Your instructions.
Only the lines from the one containing "intCurve_c₄ 0 0 0 (-184440) (-30964394)" to the end of the data are wanted; print them exactly as they appear.

Dataset excerpts.
----

/-- **Crux L's body at `416448ba1 @ 5` FROM PRINT + ONE MAZUR–TATE ROW** (Cremona model `[0, 0, 0, -184440, -30964394]`, `N = 416448 = 2⁶·3³·241`, X7, `a_5 = 0`, mod-5 image
`5Nn`): `∀ ε, KobayashiLowerDivisibility W 5 ε` from the cite stub's twelve PUBLISHED named facts + Fisher 2012/2013 (`n = 5` Hesse pencil,
`hF'` by name) + ONE displayed row `hrow` REPLACING the LEAD's existential floor `hfloor` (record `…_c416448ba1_5_of_print_of_oneSignFloor`):
at the odd layer `n = 3`, `θ_3(f) = Θ ∈ Λ`, `Θ ≠ 0`, `μ(Θ) = 0`, `λ(Θ) = deg ω_3^+ + 2 = 20 + 2` (kit j335262 `gvkan2/LAYERS.tsv`, engine B,
row `416448ba1@5, n=4 (Pollack index 3), odd`: `μ = 0, λ = 22`; lower rows: index 1 (odd) `μ = 0, λ = 2`, index 2 (even, `deg ω_2^- = 4`)
`μ = 0, λ = 6`) ⇒ `(μ, λ)(L^−_5(W)) = (0, 2)`, floor at `ε₀ = −1`. CM partner `[0,0,0,0,-2] : y² = x³ − 2`, Hesse `5`-congruence `(λ:μ) = (24:1)`,
`u = 10319560704` (X⁻_{E'}(5); k3-c4 record `MuRecords10`, certificate verbatim). Kernel-decided: `5 ∤ Δ`, `#Ẽ(𝔽₅) = 6` (both), additive at `2` (X7),
`j(W) ∉ cmJInvariants`, CM of the partner; `¬ Surj W 5` by Zywina transported along the congruence. Per pair; CONDITIONAL; nothing booked.
[cite: Kobayashi2003, Conjecture (p. 2), Thm. 7.4 (p. 13)] [cite: Pollack2003, Prop. 6.18, Conj. 6.3]
[cite: Fisher2012Hessian, Thm. 13.2 and Thm. 5.8 (n = 5)] [cite: Cremona2006, Table 1 (Cremona label 416448ba1)] [cite: Zywina2015, Prop. 1.14 and Prop. 1.16 (§1.9)] -/
theorem forall_kobayashiLowerDivisibility_c416448ba1_5_of_print_of_mazurTateRow
    (hJ : thm62_63_73_signedColemanKato_zetaJoint) (h12 : thm12_signedSelmerDual_finite_torsion)
    (h41 : thm41_signedCharIdeal_divisibility)
    (h5 : realPeriodRat_eq_unit_mul_plusPeriod) (h3 : realPeriodRat_eq_unit_mul_plusPeriod_three)
    (hD : Hida2000_thm326_exists_galoisRep) (hC : Carayol1986_artinConductorExponent)
    (hS : ∀ (V : WeierstrassCurve ℚ) (ℓ : ℕ) [Fact ℓ.Prime],
      V.swanConductorAt_rationalTate_eq_wildConductorExponent_of_ringChar_eq_two ℓ)
    (hmod : exists_isNewformOf)
    (hKim : BDKim2009.cor213_signedLambda_add_sum_delta_eq_of_torsionIso)
    (hPR : PollackRubin2004.mainTheorem_signedCharIdeal_eq_of_cm) (hV : vatsal1999_plusSymbol_congruence)
    (hF' : thm58_fiveCongruent_hessePencilInd)
    (W A : WeierstrassCurve ℚ) [W.IsElliptic] [W.IsGloballyMinimal] [A.IsElliptic] [A.IsGloballyMinimal]
    [Fact (Nat.Prime 5)] (hW : W = ⟨0, 0, 0, -184440, -30964394⟩) (hA : A = ⟨0, 0, 0, 0, -2⟩)
    (hrow : ∀ [NeZero (W.conductorNorm ℤ)] (f : CuspForm (Gamma0 (W.conductorNorm ℤ)) 2), IsNewformOf W f →
      ∃ Θ : IwasawaAlgebra 5, iwasawaToPowerSeries 5 Θ =
          ((mazurTateElement f 5 3).map (algebraMap ℚ ℚ_[5]) : PowerSeries ℚ_[5]) ∧
        Θ ≠ 0 ∧ mu Θ = 0 ∧ lam Θ = (cyclotomicOmegaPlus 5 3).natDegree + 2) :
    ∀ ε : ℤˣ, KobayashiLowerDivisibility W 5 ε := by
  have hIW : integralModelInt W = ⟨0, 0, 0, -184440, -30964394⟩ :=
    integralModelInt_eq_of_map_eq _ (by rw [hW]; ext <;> simp [WeierstrassCurve.map])
  have hIA : integralModelInt A = ⟨0, 0, 0, 0, -2⟩ :=
    integralModelInt_eq_of_map_eq _ (by rw [hA]; ext <;> simp [WeierstrassCurve.map])
  have hΔ : (⟨0, 0, 0, -184440, -30964394⟩ : WeierstrassCurve ℤ).Δ = discOf [0, 0, 0, -184440, -30964394] :=
    intCurve_Δ 0 0 0 (-184440) (-30964394)
  have hΔA : (⟨0, 0, 0, 0, -2⟩ : WeierstrassCurve ℤ).Δ = discOf [0, 0, 0, 0, -2] :=
    intCurve_Δ 0 0 0 0 (-2)
  have hgood : W.HasGoodReductionAtPrime 5 :=
    hasGoodReductionAtPrime_of_not_dvd W 5 (by rw [minimalDiscriminantInt_eq hIW, hΔ]; decide +kernel)
  have hgoodA : A.HasGoodReductionAtPrime 5 :=
    hasGoodReductionAtPrime_of_not_dvd A 5 (by rw [minimalDiscriminantInt_eq hIA, hΔA]; decide +kernel)
  have hap : W.frobeniusTrace 5 = 0 := by rw [frobeniusTrace_eq hIW card_c416448ba1_5]; norm_num
  have hapA : A.frobeniusTrace 5 = 0 := by rw [frobeniusTrace_eq hIA card_cm0m2_5]; norm_num
  have hc4 : W.c₄ = (8853120 : ℚ) := by
    subst hW; norm_num [WeierstrassCurve.c₄, WeierstrassCurve.b₂, WeierstrassCurve.b₄]
  have hc6 : W.c₆ = (26753236416 : ℚ) := by
    subst hW; norm_num [WeierstrassCurve.c₆, WeierstrassCurve.b₂, WeierstrassCurve.b₄, WeierstrassCurve.b₆]
  have hc4A : A.c₄ = (0 : ℚ) := by
    subst hA; norm_num [WeierstrassCurve.c₄, WeierstrassCurve.b₂, WeierstrassCurve.b₄]
  have hc6A : A.c₆ = (1728 : ℚ) := by
    subst hA; norm_num [WeierstrassCurve.c₆, WeierstrassCurve.b₂, WeierstrassCurve.b₄, WeierstrassCurve.b₆]
  have hiso := fiveCongruent_of_hesseIndCertificate hF' A W (24 : ℚ) 1 (10319560704 : ℚ)
    (by norm_num) (by rw [hc4A, hc6A, hc4, eval_hesseC4ind]; norm_num)
    (by rw [hc4A, hc6A, hc6, eval_hesseC6ind]; norm_num)
  -- X7: additive at `2`; `W` non-CM; `¬ Surj W 5` from the CM partner
  have hc₄Z : (⟨0, 0, 0, -184440, -30964394⟩ : WeierstrassCurve ℤ).c₄ = c4Of [0, 0, 0, -184440, -30964394] :=
    intCurve_c₄ 0 0 0 (-184440) (-30964394)
  have hX : ClassX7 W 5 :=
    ⟨⟨hgood, by rw [hap]; exact dvd_zero _⟩, not_semistable_of_intModel hIW 2 (by norm_num) (by rw [hΔ]; decide +kernel)
      (by rw [hc₄Z]; decide +kernel)⟩
  have hcm : ¬ W.HasCM := fun h ↦ by
    have hj := (hasCM_iff_j_mem_holds W).mp h
    rw [j_eq_of_intModel 0 0 0 (-184440) (-30964394) hIW] at hj
    exact absurd hj (by decide +kernel)
  have hcmA : A.HasCM := hasCM_cm0m2 hIA
  have hs : ¬ Surj W 5 := by
    obtain ⟨e, he⟩ := hiso
    intro hsW
    exact WeierstrassCurve.not_hasSurjectiveModNGaloisRep_of_hasCM A hcmA (by norm_num : Nat.Prime 5) (by norm_num)
      (Summit.BirchSwinnertonDyer.Rank1Residual.GaloisImage.hasSurjectiveModNGaloisRep_of_torsionIso e he hsW)
  exact forall_kobayashiLowerDivisibility_of_cmCurvePartner_of_mazurTateRowOdd W A 5 hJ h12 h41 h5 h3 hD hC hS hmod hKim hPR hV
    (by norm_num) hX hcm hap hs hcmA ⟨hgoodA, by rw [hapA]; exact dvd_zero _⟩ hapA hiso (by decide : Odd 3) hrow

----

Exercise result.
    intCurve_c₄ 0 0 0 (-184440) (-30964394)
  have hX : ClassX7 W 5 :=
    ⟨⟨hgood, by rw [hap]; exact dvd_zero _⟩, not_semistable_of_intModel hIW 2 (by norm_num) (by rw [hΔ]; decide +kernel)
      (by rw [hc₄Z]; decide +kernel)⟩
  have hcm : ¬ W.HasCM := fun h ↦ by
    have hj := (hasCM_iff_j_mem_holds W).mp h
    rw [j_eq_of_intModel 0 0 0 (-184440) (-30964394) hIW] at hj
    exact absurd hj (by decide +kernel)
  have hcmA : A.HasCM := hasCM_cm0m2 hIA
  have hs : ¬ Surj W 5 := by
    obtain ⟨e, he⟩ := hiso
    intro hsW
    exact WeierstrassCurve.not_hasSurjectiveModNGaloisRep_of_hasCM A hcmA (by norm_num : Nat.Prime 5) (by norm_num)
      (Summit.BirchSwinnertonDyer.Rank1Residual.GaloisImage.hasSurjectiveModNGaloisRep_of_torsionIso e he hsW)
  exact forall_kobayashiLowerDivisibility_of_cmCurvePartner_of_mazurTateRowOdd W A 5 hJ h12 h41 h5 h3 hD hC hS hmod hKim hPR hV
    (by norm_num) hX hcm hap hs hcmA ⟨hgoodA, by rw [hapA]; exact dvd_zero _⟩ hapA hiso (by decide : Odd 3) hrow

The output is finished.